import Summits.ResolutionOfSingularities.ResolutionOfSingularities.Theorems.HilbertSamuelEliminationSigmaMaxModificationsCorridor3Directrix214SharpCentreBase
import Literature.AlgebraicGeometry.CossartJannsenSaito2020.NearPointDirectrix
import Literature.AlgebraicGeometry.Resolution.HironakaGroupSchemeAdditiveGenerators
import HarnessLib

/-!
# [OURS · L1 W4.2] 2.14♯ for an ARBITRARY permissible centre, numerical form: the binder
# `Moving.Theorem314_geomDir` of the characteristic-2 row DISCHARGED from printed facts
# (`theorem314_geomDir_of_facts`)

Cell res-hironaka, rung L, slot W4.2 (crux `SigmaMaxModificationsCorridor3`, stmt-ResolutionOfSingularities-19249),
typing item T7b (sequel of T7 = `…Corridor3Directrix214Sharp.lean`, the POINT-centre locus clause
`Directrix214Sharp`). [OURS · L1 W4.2] new-combination; NOT a statement of any source, and NOT a statement of
H. Hironaka's 2017 manuscript.

WHY. The row `stub_Wlow3M_two` consumes stub-3's binder `Moving.Theorem314_geomDir` (`…WLadderMovingTwoDefs`):
CJS Thm. 3.14 in numerical form («`x′` near to `x ∈ D` under the blow-up of a PERMISSIBLE centre `D` ⇒
`dim 𝒪_{D,x} < e_x(X)`») with the characteristic hypothesis (F1) replaced by (F1♯)
`GeomDirHypothesis X x` («`char k(x) = 0 ∨ ē_x(X) + 2 ≤ 2·char k(x)`»), instantiated at THE canonical centre
through a marked point — a curve or a surface in general (`…MovingTwoBlownUpCentre`, `…MovingTwoGradeZero`).
The point clause `Directrix214Sharp` says nothing for `dim_x D ≥ 1`. This file proves the general-centre
statement from printed facts taken BY NAME:

* F-51′ `Hironaka1970_thmIV` ([H4] Th. IV for a permissible centre: the ideal `J_D` of the normal-cone fibre
  `C_{X,D,x}` is generated inside Hironaka's algebra `U(𝔭_{x′})` of the point `x′ ∈ ℙ(N_{D,x})`);
* F-52 `HironakaScheme.Hironaka1970_thm1_cor` and F-50b `HironakaScheme.Mizutani1973_vectorGroup_of_dim_le`
  (as in T7), through T7's ℙⁿ-assembly `directrixSpace_le_prime_of_facts` (REUSED, not restated):
  `𝒯(J_D) ⊆ 𝔭_{x′}` as soon as `ē(C_{X,D,x}) + 2 ≤ 2p`;
* F-split `HerrmannIkedaOrbanz1988_cor_21_11` (Hironaka–Grothendieck isomorphism along a regular normally flat
  centre: `J_z = J_D · k[Z]` for the generating system `z = (g, y)` of `𝔪_x`), which transports the
  directrix numerics between `C_x(X)` and `C_{X,D,x}`: `e_x(X) ≥ e(C_{X,D,x}) + dim 𝒪_{D,x}` and
  `ē(C_{X,D,x}) ≤ ē_x(X)`;
* `CossartJannsenSaito2020_thm_3_14` (the printed theorem) for the branch `char k(x) = 0`.

KERNEL STEPS (fact-free): `z = (g, y)` is a MINIMAL system of generators of `𝔪_x` when `g` is minimal for
`I_{D,x}` and `y` lifts a regular system of parameters of `𝒪_{D,x}` — read off the Hilbert function in degree
one (`H^{(0)}(1) = emb.dim`, `hilbertFunQuot_tangentConeIdeal`) since `J_D` has no forms of degree `≤ 1`
(Nakayama); `dim 𝒯(J · k[Z]) ≤ dim 𝒯(J)` (`finrank_directrixSpace_map_algHom_le`); the point `𝔭_{x′}` misses a
variable, so `𝒯(J_D) ⊆ 𝔭_{x′}` forces `e(C_{X,D,x}) ≥ 1`; hence `e_x(X) ≥ 1 + dim 𝒪_{D,x}`.

AI-written (res-type-001 g7); AI review is weaker than expert review.
-/

set_option linter.dupNamespace false

noncomputable section

open CategoryTheory AlgebraicGeometry TopologicalSpace IsLocalRing MvPolynomial
open Literature.AlgebraicGeometry.Resolution Literature.AlgebraicGeometry.Resolution.HironakaScheme
open Literature.RingTheory.HilbertSamuel Literature.RingTheory.MvPolynomial
open Literature.AlgebraicGeometry.CossartJannsenSaito2020

namespace Summit.ResolutionOfSingularities.ResolutionOfSingularities.Theorems.SigmaMaxModificationsCorridor3.Directrix214Sharp

universe u v

/-! ## Small scheme lemmas -/

/-- A non-empty space of topological Krull dimension `≤ N` has dimension some natural number (copy of the
tree's `Moving.exists_topologicalKrullDim_eq`, kept local to avoid a heavy import). [folklore; AI-written] -/
theorem exists_nat_topologicalKrullDim_eq {W : Type u} [TopologicalSpace W] (w : W) {N : ℕ}
    (hd : topologicalKrullDim W ≤ (N : WithBot ℕ∞)) : ∃ d : ℕ, topologicalKrullDim W = d := by
  have hbot : topologicalKrullDim W ≠ ⊥ := by
    unfold topologicalKrullDim
    rw [ne_eq, Order.krullDim_eq_bot_iff, not_isEmpty_iff]
    exact ⟨⟨closure {w}, isIrreducible_singleton.closure, isClosed_closure⟩⟩
  have hdt : (N : WithBot ℕ∞) ≠ ⊤ := ne_of_beq_false rfl
  have htop : topologicalKrullDim W ≠ ⊤ := ne_top_of_le_ne_top hdt hd
  exact exists_nat_eq_of_ne_bot_of_ne_top hbot htop

/-- Minimal generators of a finitely generated ideal, as a function on `Fin μ(I)`. [folklore; AI-written] -/
theorem exists_fun_span_eq_of_fg {A : Type u} [CommRing A] {I : Ideal A} (hI : I.FG) :
    ∃ g : Fin I.spanFinrank → A, Ideal.span (Set.range g) = I := by
  classical
  obtain ⟨s, hs, hspan⟩ := Submodule.FG.exists_span_finset_card_eq_spanFinrank hI
  refine ⟨fun i => (s.equivFin.symm (Fin.cast hs.symm i) : A), ?_⟩
  have hrange : Set.range (fun i : Fin I.spanFinrank => (s.equivFin.symm (Fin.cast hs.symm i) : A)) = (s : Set A) := by
    ext a
    constructor
    · rintro ⟨i, rfl⟩
      exact Finset.coe_mem _
    · intro ha
      refine ⟨Fin.cast hs (s.equivFin ⟨a, ha⟩), ?_⟩
      simp
  rw [hrange]
  exact hspan

/-- `range (Fin.append g y) = range g ∪ range y`. [folklore; AI-written] -/
theorem range_fin_append {α : Type u} {m s : ℕ} (g : Fin m → α) (y : Fin s → α) :
    Set.range (Fin.append g y) = Set.range g ∪ Set.range y := by
  ext a
  constructor
  · rintro ⟨i, rfl⟩
    refine Fin.addCases (fun j => ?_) (fun j => ?_) i
    · exact Or.inl ⟨j, (Fin.append_left g y j).symm⟩
    · exact Or.inr ⟨j, (Fin.append_right g y j).symm⟩
  · rintro (⟨j, rfl⟩ | ⟨j, rfl⟩)
    · exact ⟨Fin.castAdd s j, Fin.append_left g y j⟩
    · exact ⟨Fin.natAdd m j, Fin.append_right g y j⟩

/-! ## The theorem -/

/-- **[OURS · L1 W4.2] 2.14♯ for an arbitrary permissible centre, numerical form — the binder
`Moving.Theorem314_geomDir` DISCHARGED from printed facts**: F-51′ ([H4] Th. IV, general centre), F-52
([H5] Th. 1 Cor.), F-50b (Mizutani 1973), F-split (Hironaka–Grothendieck isomorphism, HIO Cor. (21.11) = CJS Thm.
3.2 (2)) and CJS Thm. 3.14 as printed (branch `char k(x) = 0`) — all taken as hypotheses BY NAME — imply: for
`X` excellent, `D` permissible, `π` the blow-up in `D`, `x ∈ D` with `char k(x) = 0 ∨ ē_x(X) + 2 ≤ 2·char k(x)`,
and `x'` over `x` near to `x`, one has `dim 𝒪_{D,x} < e_x(X)`. Route (positive characteristic): chart `(t, u)` of
the exceptional divisor at `x'`; minimal generators `g` of `I_{D,x}` and a lift `y` of a regular system of
parameters of `𝒪_{D,x}`; F-split gives `J_z = J_D · k[Z]`, hence `emb.dim = μ(I) + dim 𝒪_{D,x}`,
`e_x(X) ≥ e(C_{X,D,x}) + dim 𝒪_{D,x}` and `ē(C_{X,D,x}) ≤ ē_x(X)`; F-51′ and T7's `directrixSpace_le_prime_of_facts`
give `𝒯(J_D) ⊆ 𝔭_{x'}`, which misses a variable, so `e(C_{X,D,x}) ≥ 1`. [OURS · L1 W4.2] new-combination; NOT a
statement of any source; AI-written, weaker than expert review. -/
theorem theorem314_geomDir_of_facts (h51 : Hironaka1970_thmIV.{u})
    (h52 : ∀ (p : ℕ) [Fact p.Prime], Hironaka1970_thm1_cor.{u} p)
    (h50b : ∀ (p : ℕ) [Fact p.Prime], Mizutani1973_vectorGroup_of_dim_le.{u} p)
    (hsplit : HerrmannIkedaOrbanz1988_cor_21_11.{u})
    (h314 : CossartJannsenSaito2020_thm_3_14.{u}) :
    Moving.Theorem314_geomDir.{u} := by
  intro X X' _ _ π D N x' x hexc hperm hπ hdim hxx' hxD hgeo hnear
  subst hxx'
  set A := X.presheaf.stalk (π.base x') with hA
  set K := ResidueField A with hK
  -- the branch `char k(x) = 0`: CJS Thm. 3.14 as printed
  by_cases hc0 : ringChar K = 0
  · have hCH : CharHypothesis X (π.base x') := by
      obtain ⟨d, hd⟩ := exists_nat_topologicalKrullDim_eq (π.base x') hdim
      exact ⟨d, hd, Or.inl hc0⟩
    exact h314 X X' π D hexc hperm hπ N hdim x' hxD hCH hnear
  -- positive characteristic `p`, `ē_x(X) + 2 ≤ 2p`
  have hgeom : Scheme.geomDirDim X (π.base x') + 2 ≤ 2 * ringChar K := hgeo.resolve_left hc0
  set p := ringChar K with hp
  haveI : CharP K p := ringChar.charP K
  haveI hpp : Fact p.Prime := ⟨CharP.char_prime_of_ne_zero K hc0⟩
  set B := X'.presheaf.stalk x' with hB
  set φ : A →+* B := (π.stalkMap x').hom with hφ
  haveI : IsLocalHom φ := π.toLRSHom.prop x'
  -- the permissible centre at `x`
  set I : Ideal A := stalkIdeal D (π.base x') with hI
  have hIperm : I.IsPermissible := hperm _ hxD
  haveI hreg : IsRegularLocalRing (A ⧸ I) := hIperm.isRegularLocalRing
  -- the chart of the exceptional divisor at `x'`
  obtain ⟨t, ht, hspan⟩ := hπ.isEffectiveCartier.exists_stalkIdeal_eq_span x'
  have hmap : I.map φ = Ideal.span {t} := by
    rw [← hspan, stalkIdeal_comap_eq_map_stalkMap]
  -- minimal generators of `I`; `μ(I) ≥ 1` since `I` lies in no minimal prime
  obtain ⟨g₀, hg₀⟩ := exists_fun_span_eq_of_fg (I := I) (IsNoetherian.noetherian I)
  have hmpos : 0 < I.spanFinrank := by
    by_contra h0
    have h0' : I.spanFinrank = 0 := by omega
    have hIbot : I = ⊥ := by
      rw [← hg₀, Ideal.span_eq_bot]
      rintro _ ⟨i, rfl⟩
      exact Fin.elim0 (Fin.cast h0' i)
    obtain ⟨q, hq, -⟩ := Ideal.exists_minimalPrimes_le (I := (⊥ : Ideal A)) (J := maximalIdeal A) bot_le
    exact hIperm.not_le_of_mem_minimalPrimes hq (hIbot ▸ bot_le)
  obtain ⟨n, hn⟩ : ∃ n, I.spanFinrank = n + 1 := ⟨_, (Nat.succ_pred_eq_of_pos hmpos).symm⟩
  set g : Fin (n + 1) → A := g₀ ∘ Fin.cast hn.symm with hg
  have hgI : Ideal.span (Set.range g) = I := by
    have hsurj : Function.Surjective (Fin.cast hn.symm) := fun i => ⟨Fin.cast hn i, by simp⟩
    rw [hg, hsurj.range_comp]
    exact hg₀
  have hm : (Ideal.span (Set.range g)).spanFinrank = n + 1 := by rw [hgI, hn]
  -- `π^♯(g_i) = u_i t`
  have hu : ∀ i, ∃ ui : B, φ (g i) = ui * t := by
    intro i
    have hmem : φ (g i) ∈ I.map φ := by
      refine Ideal.mem_map_of_mem φ ?_
      rw [← hgI]
      exact Ideal.subset_span ⟨i, rfl⟩
    rw [hmap, Ideal.mem_span_singleton'] at hmem
    obtain ⟨ui, hui⟩ := hmem
    exact ⟨ui, hui.symm⟩
  choose u hu using hu
  -- a lift `y` of a regular system of parameters of `A ⧸ I`
  set s := (maximalIdeal (A ⧸ I)).spanFinrank with hs
  have hdimI : ringKrullDim (A ⧸ I) = (s : WithBot ℕ∞) := hreg.spanFinrank_maximalIdeal.symm
  obtain ⟨ybar, hybar⟩ := exists_span_range_eq_maximalIdeal (A ⧸ I) (e := s) le_rfl
  have hy' : ∀ i, ∃ yi : A, Ideal.Quotient.mk I yi = ybar i := fun i => Ideal.Quotient.mk_surjective (ybar i)
  choose y hy using hy'
  have hz : Ideal.span (Set.range (Fin.append g y)) = maximalIdeal A := by
    have hcomap : (maximalIdeal (A ⧸ I)).comap (Ideal.Quotient.mk I) = maximalIdeal A :=
      IsLocalRing.eq_maximalIdeal
        (Ideal.comap_isMaximal_of_surjective _ Ideal.Quotient.mk_surjective)
    have hybar' : Ideal.span (Set.range ybar) = (Ideal.span (Set.range y)).map (Ideal.Quotient.mk I) := by
      have hfun : ybar = (Ideal.Quotient.mk I) ∘ y := funext fun i => (hy i).symm
      rw [Ideal.map_span, ← Set.range_comp, hfun]
    rw [range_fin_append, Ideal.span_union, hgI, ← hcomap, ← hybar, hybar',
      Ideal.comap_map_of_surjective _ Ideal.Quotient.mk_surjective]
    rw [sup_comm]
    congr 1
    exact (Ideal.mk_ker (I := I)).symm
  -- F-split: `J_z = J_D · k[Z]`
  have hJz := hsplit A I (n + 1) s g y hz hgI hreg hIperm.isNormallyFlat hdimI
  -- hence `z` is a minimal system of generators of `𝔪`
  have hE : (maximalIdeal A).spanFinrank = (n + 1) + s :=
    spanFinrank_maximalIdeal_eq_of_tangentConeIdeal_eq hm hz hJz
  -- F-51′: `J_D` is generated inside `U(𝔭_{x'})`
  set JD := normalConeIdeal g with hJD
  set 𝔭 := Literature.RingTheory.HilbertSamuel.chartPrime φ u with h𝔭
  have h51' : JD ≤ Ideal.span ((JD : Set (MvPolynomial (Fin (n + 1)) K)) ∩
      (multAlgebra K 𝔭 : Set (MvPolynomial (Fin (n + 1)) K))) :=
    h51 X X' π D N x' (π.base x') hexc hperm hπ hdim rfl hxD hnear (n + 1) g t u hgI hn ht hmap hu
  -- `𝔭_{x'}` is a point of `ℙ(N_{D,x})`
  haveI : 𝔭.IsPrime := isPrime_chartPrime φ u
  obtain ⟨i₀, hi₀⟩ := exists_X_not_mem_chartPrime_of_map_eq φ hgI ht hmap hu
  have hpt : IsPoint K 𝔭 := by
    refine ⟨isPrime_chartPrime φ u, fun f hf d => homogeneousComponent_mem_chartPrime φ u hf d, ?_⟩
    intro hle
    exact hi₀ (hle (by simp [irrelevant]))
  -- `ē(C_{X,D,x}) ≤ ē_x(X)`, so `ē(C_{X,D,x}) + 2 ≤ 2p`
  set Kbar := AlgebraicClosure K with hKbar
  haveI : PerfectRing Kbar p := PerfectField.toPerfectRing p
  have hgeomA : Scheme.geomDirDim X (π.base x') = directrixDim ((tangentConeIdeal (Fin.append g y) hz).map
      (MvPolynomial.map (algebraMap K Kbar))) :=
    dirDimOver_eq' A Kbar hE (Fin.append g y) hz
  have hdir : directrixDim (JD.map (MvPolynomial.map (algebraMap K Kbar))) + 2 ≤ 2 * p := by
    have h1 := directrixDim_add_le_directrixDim_map_rename s (JD.map (MvPolynomial.map (algebraMap K Kbar)))
    rw [← map_map_rename_eq, ← hJz, ← hgeomA] at h1
    calc directrixDim (JD.map (MvPolynomial.map (algebraMap K Kbar))) + 2
        ≤ Scheme.geomDirDim X (π.base x') + 2 := by omega
      _ ≤ 2 * p := hgeom
  -- the core (T7): `𝒯(J_D) ⊆ 𝔭_{x'}`, which misses `X_{i₀}`; so `e(C_{X,D,x}) ≥ 1`
  have hcore : ∀ L ∈ directrixSpace JD, L ∈ 𝔭 := fun L hL =>
    directrixSpace_le_prime_of_facts p Kbar (h52 p) (h50b p) hpt h51' hdir hL
  have hone : 1 ≤ directrixDim JD :=
    one_le_directrixDim_of_not_mem ((mem_homogeneousSubmodule 1 _).mpr (isHomogeneous_X K i₀))
      fun h => hi₀ (hcore _ h)
  -- `e_x(X) = e(J_z) ≥ e(J_D) + s ≥ 1 + s`
  have hdirDim : Scheme.dirDim X (π.base x') = directrixDim (tangentConeIdeal (Fin.append g y) hz) :=
    dirDim_eq' A hE (Fin.append g y) hz
  have hes : s + 1 ≤ Scheme.dirDim X (π.base x') := by
    have h1 := directrixDim_add_le_directrixDim_map_rename s JD
    rw [← hJz, ← hdirDim] at h1
    omega
  -- conclusion
  have hlt : s < Scheme.dirDim X (π.base x') := by omega
  show ringKrullDim (A ⧸ I) < (Scheme.dirDim X (π.base x') : WithBot ℕ∞)
  rw [hdimI]
  exact_mod_cast hlt

/-- **The same with F-52 DISCHARGED** (res-D-lib-1's `HironakaScheme.Hironaka1970_thm1_cor_holds`, p515415:
«`U(𝔭)` is generated by additive forms», PROVED): `Moving.Theorem314_geomDir` from F-51′, F-50b, F-split and CJS
Thm. 3.14 as printed. (F-50b is itself a tree theorem from F-52 —
`Summit.ResolutionOfSingularities.KangarooAtlas.Mizutani.mizutani1973_vectorGroup_of_dim_le_of_hironaka p
(Hironaka1970_thm1_cor_holds p)`, `Summits/ResolutionOfSingularities/KangarooAtlas/MizutaniVectorGroup.lean` —
to be supplied by a consumer that may import that module; this Theorems file keeps to Literature/Theorems/Theses
imports.) [OURS · L1 W4.2; AI-written] -/
theorem theorem314_geomDir_of_facts_of_mizutani (h51 : Hironaka1970_thmIV.{u})
    (h50b : ∀ (p : ℕ) [Fact p.Prime], Mizutani1973_vectorGroup_of_dim_le.{u} p)
    (hsplit : HerrmannIkedaOrbanz1988_cor_21_11.{u})
    (h314 : CossartJannsenSaito2020_thm_3_14.{u}) :
    Moving.Theorem314_geomDir.{u} :=
  theorem314_geomDir_of_facts h51 Hironaka1970_thm1_cor_holds h50b hsplit h314

end Summit.ResolutionOfSingularities.ResolutionOfSingularities.Theorems.SigmaMaxModificationsCorridor3.Directrix214Sharp

end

····················

WHAT IS EXPECTED: Write out exactly the lines above between the line with "obtain ⟨ui, hui⟩ := hmem" and the line with "IsLocalRing.eq_maximalIdeal", inclusive, and nothing beyond them.

EXERCISE OUTPUT:
    obtain ⟨ui, hui⟩ := hmem
    exact ⟨ui, hui.symm⟩
  choose u hu using hu
  -- a lift `y` of a regular system of parameters of `A ⧸ I`
  set s := (maximalIdeal (A ⧸ I)).spanFinrank with hs
  have hdimI : ringKrullDim (A ⧸ I) = (s : WithBot ℕ∞) := hreg.spanFinrank_maximalIdeal.symm
  obtain ⟨ybar, hybar⟩ := exists_span_range_eq_maximalIdeal (A ⧸ I) (e := s) le_rfl
  have hy' : ∀ i, ∃ yi : A, Ideal.Quotient.mk I yi = ybar i := fun i => Ideal.Quotient.mk_surjective (ybar i)
  choose y hy using hy'
  have hz : Ideal.span (Set.range (Fin.append g y)) = maximalIdeal A := by
    have hcomap : (maximalIdeal (A ⧸ I)).comap (Ideal.Quotient.mk I) = maximalIdeal A :=
      IsLocalRing.eq_maximalIdeal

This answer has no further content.